Perhaps CMS could be convinced to see reason to change the program without having to go through yet another protracted legislative battle.

“I’m hoping that with enough pressure, which is beginning to get a little bit smarter, to look at some of the changes that we’ve requested they look at: transparency; a clearing house price vs. a median bid; a different look at capacity — all of those issues that could potential change the way the bid rates came out,” Ryan says. “Whether CMS will listen to us remains to be seen, and whether we need to ratchet it up legislatively is something we’ll have to figure out between now and October.”
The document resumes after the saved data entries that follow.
import Summits.Ventures.HodgeRepro2.T5SU11IwasawaHaar
import Summits.Ventures.HodgeRepro2.T5SU11CoefficientL2

/-!
# The Haar measure of `SU(1,1)` in the order `g = k a_t n_s`, and Rühl's measure in Iwasawa
coordinates

`T5SU11IwasawaHaar` gives `dg = e^{-2t} ds dt dk` for `g = n_s a_t k`. Inverting
(`g⁻¹ = k⁻¹ a_{-t} n_{-s}`) and using that `ν`, `μ_K` and the Lebesgue measure of `ℂ = ℝ²` are
invariant under inversion / negation, the same measure in the order `g = k a_t n_s` is
`e^{2t} dk dt ds` (`lintegral_nu_kan`, `integral_nu_kan`, `integral_haar_kan`) — the classical
`dg = e^{2ρ(log a)} dk da dn`. Specialised to Rühl's normalisation `μ_R = π⁻¹ ν` of
`T5SU11CoefficientL2`: `∫_G f dμ_R = π⁻¹ ∫_{ℝ²} e^{-2t} ∫_K f (n_s a_t k) dk ds dt`
(`integral_ruhl`) and `= π⁻¹ ∫_{ℝ²} e^{2t} ∫_K f (k a_t n_s) dk ds dt` (`integral_ruhl_kan`).
Nothing is claimed about (N).

Blind lane: Mathlib + the HodgeRepro2 prefix only; no sorry; axioms ⊆ {propext, Classical.choice,
Quot.sound}.
-/

namespace Summit.Ventures.HodgeRepro2.T5SU11IwasawaHaarKAN

open MeasureTheory MeasureTheory.Measure Metric Filter Topology Set Complex
open T5UnitaryBound T5PoincareDensity T5PoincareInvariance T5PoincareMeasure T5SU11Unimodular
  T5SU11Fibration T5SU11FibrationHaar T5SU11Cartan T5SU11OneParameter T5BergmanCoefficient
  T5SU11HyperbolicSubgroup T5SU11UnipotentSubgroup T5SU11BorelSubgroup T5SU11Iwasawa
  T5SU11IwasawaUnique T5SU11BorelTransitive T5SU11IwasawaHaar T5HaarCircle T5SU11CoefficientL2
open scoped ENNReal NNReal Real

/-- `(n_s a_t k)⁻¹ = k⁻¹ a_{-t} n_{-s}`. -/
lemma inv_unip_mul_hyp_mul_rot (s t : ℝ) (u : Circle) :
    (unip s * hyp t * rot u)⁻¹ = rot u⁻¹ * hyp (-t) * unip (-s) := by
  rw [map_inv, hyp_neg, unip_neg]
  group

section measure

variable [MeasurableSpace Circle] [BorelSpace Circle] (μC : Measure Circle) [IsHaarMeasure μC]

/-- **The Haar measure `ν` in the order `k a_t n_s` (`lintegral` form)**:
`∫_G F dν = ∫_ℂ e^{2 Im ζ} (∫_K F (k a_{Im ζ} n_{Re ζ}) dk) dζ` for every measurable `F`. -/
theorem lintegral_nu_kan (F : SU11 → ℝ≥0∞) (hF : Measurable F) :
    ∫⁻ g, F g ∂(nu μC) =
      ∫⁻ ζ : ℂ, ENNReal.ofReal (Real.exp (2 * ζ.im)) *
        ∫⁻ u, F (rot u * hyp ζ.im * unip ζ.re) ∂μC := by
  haveI : IsInvInvariant (nu μC) := isInvInvariant (nu μC)
  rw [← lintegral_inv_eq_self F, lintegral_nu μC (fun g => F g⁻¹) (hF.comp measurable_inv),
    ← lintegral_neg_eq_self (fun ζ : ℂ => ENNReal.ofReal (Real.exp (2 * ζ.im)) *
      ∫⁻ u, F (rot u * hyp ζ.im * unip ζ.re) ∂μC)]
  refine lintegral_congr fun ζ => ?_
  simp only [Complex.neg_im, Complex.neg_re]
  rw [← lintegral_inv_eq_self (fun u => F (rot u * hyp (-ζ.im) * unip (-ζ.re)))]
  congr 2
  · ring
  · funext u
    rw [inv_unip_mul_hyp_mul_rot]

/-- **The Haar measure `ν` in the order `k a_t n_s` (Bochner form)**: for `ν`-integrable `f`,
`∫_G f dν = ∫_ℂ e^{2 Im ζ} • (∫_K f (k a_{Im ζ} n_{Re ζ}) dk) dζ`. -/
theorem integral_nu_kan {E : Type*} [NormedAddCommGroup E] [NormedSpace ℝ E] [CompleteSpace E]
    (f : SU11 → E) (hf : Integrable f (nu μC)) :
    ∫ g, f g ∂(nu μC) =
      ∫ ζ : ℂ, Real.exp (2 * ζ.im) • ∫ u, f (rot u * hyp ζ.im * unip ζ.re) ∂μC := by
  haveI : IsInvInvariant (nu μC) := isInvInvariant (nu μC)
  rw [← integral_inv_eq_self f (nu μC), integral_nu μC (fun g => f g⁻¹) hf.comp_inv,
    ← integral_neg_eq_self (fun ζ : ℂ => Real.exp (2 * ζ.im) •
      ∫ u, f (rot u * hyp ζ.im * unip ζ.re) ∂μC) volume]
  congr 1
  funext ζ
  simp only [Complex.neg_im, Complex.neg_re]
  rw [← integral_inv_eq_self (fun u => f (rot u * hyp (-ζ.im) * unip (-ζ.re))) μC]
  congr 2
  · ring
  · funext u
    rw [inv_unip_mul_hyp_mul_rot]

/-- **The Haar measure of `SU(1,1)` in the order `k a_t n_s`**: for every Haar measure `μ` and every
`μ`-integrable `f`, with `c` the scalar of the fibration theorem,
`c • ∫_G f dμ = ∫_ℂ e^{2 Im ζ} • (∫_K f (k a_{Im ζ} n_{Re ζ}) dk) dζ` — i.e. `dg = e^{2t} dk dt ds`
for `g = k a_t n_s`. -/
theorem integral_haar_kan (μ : Measure SU11) [IsHaarMeasure μ] {E : Type*} [NormedAddCommGroup E]
    [NormedSpace ℝ E] [CompleteSpace E] (f : SU11 → E) (hf : Integrable f μ) :
    (haarScalarFactor (nu μC) μ : ℝ) • ∫ g, f g ∂μ =
      ∫ ζ : ℂ, Real.exp (2 * ζ.im) • ∫ u, f (rot u * hyp ζ.im * unip ζ.re) ∂μC := by
  set c := haarScalarFactor (nu μC) μ with hc
  have hnu : nu μC = c • μ := nu_eq_smul μC μ
  have hint : Integrable f (nu μC) := by
    rw [hnu]
    exact hf.smul_measure ENNReal.coe_ne_top
  have h1 : ∫ g, f g ∂(nu μC) = (c : ℝ) • ∫ g, f g ∂μ := by
    rw [hnu, integral_smul_nnreal_measure, NNReal.smul_def]
  rw [← h1, integral_nu_kan μC f hint]

/-! ### Rühl's measure `μ_R = π⁻¹ ν` in Iwasawa coordinates -/

omit [BorelSpace Circle] in
/-- `μ_R`-integrable functions are `ν`-integrable. -/
lemma integrable_nu_of_ruhl {E : Type*} [NormedAddCommGroup E] {f : SU11 → E}
    (hf : Integrable f ruhl) : Integrable f (nu haarCircle) := by
  unfold ruhl at hf
  have hc : ENNReal.ofReal π⁻¹ ≠ 0 := by positivity
  exact (integrable_smul_measure hc ENNReal.ofReal_ne_top).mp hf

/-- **Rühl's measure in Iwasawa coordinates `n_s a_t k`**:
`∫_G f dμ_R = π⁻¹ • ∫_ℂ e^{-2 Im ζ} • (∫_K f (n_{Re ζ} a_{Im ζ} k) dk) dζ`. -/
theorem integral_ruhl {E : Type*} [NormedAddCommGroup E] [NormedSpace ℝ E] [CompleteSpace E]
    (f : SU11 → E) (hf : Integrable f ruhl) :
    ∫ g, f g ∂ruhl =
      π⁻¹ • ∫ ζ : ℂ, Real.exp (-(2 * ζ.im)) •
        ∫ u, f (unip ζ.re * hyp ζ.im * rot u) ∂haarCircle := by
  have hf' := integrable_nu_of_ruhl hf
  unfold ruhl
  rw [integral_smul_measure, ENNReal.toReal_ofReal (by positivity),
    integral_nu haarCircle f hf']

/-- **Rühl's measure in the order `k a_t n_s`**:
`∫_G f dμ_R = π⁻¹ • ∫_ℂ e^{2 Im ζ} • (∫_K f (k a_{Im ζ} n_{Re ζ}) dk) dζ`. -/
theorem integral_ruhl_kan {E : Type*} [NormedAddCommGroup E] [NormedSpace ℝ E] [CompleteSpace E]
    (f : SU11 → E) (hf : Integrable f ruhl) :
    ∫ g, f g ∂ruhl =
      π⁻¹ • ∫ ζ : ℂ, Real.exp (2 * ζ.im) •
        ∫ u, f (rot u * hyp ζ.im * unip ζ.re) ∂haarCircle := by
  have hf' := integrable_nu_of_ruhl hf
  unfold ruhl
  rw [integral_smul_measure, ENNReal.toReal_ofReal (by positivity),
    integral_nu_kan haarCircle f hf']

end measure

end Summit.Ventures.HodgeRepro2.T5SU11IwasawaHaarKAN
But the central strategy remains to work for repeal. Most likely, if there is more Medicare-related legislation, it will hit by October, and hopefully that will provide the industry with another opportunity to make its case with lawmakers.

“I would hope, from a grassroots standpoint, that every provider is still lobbying their House member,” Ryan says. “The more pressure we can get in the House — maybe we can get more than 200 co-sponsors — the more likely we can get CMS to open its eyes to what we’re saying about what needs to tweaked or reformed.”

The one thing that is certain is that these times are unprecedented for oxygen providers. Profits are diminishing, but the demographic prospects for this industry with the aging Baby Boom are the light at the end of CMS’s long, dark funding tunnel. As long as oxygen providers can continue to bob and weave and outwit CMS to survive from one round to the next, they will remain standing as champions when the final bell is rung.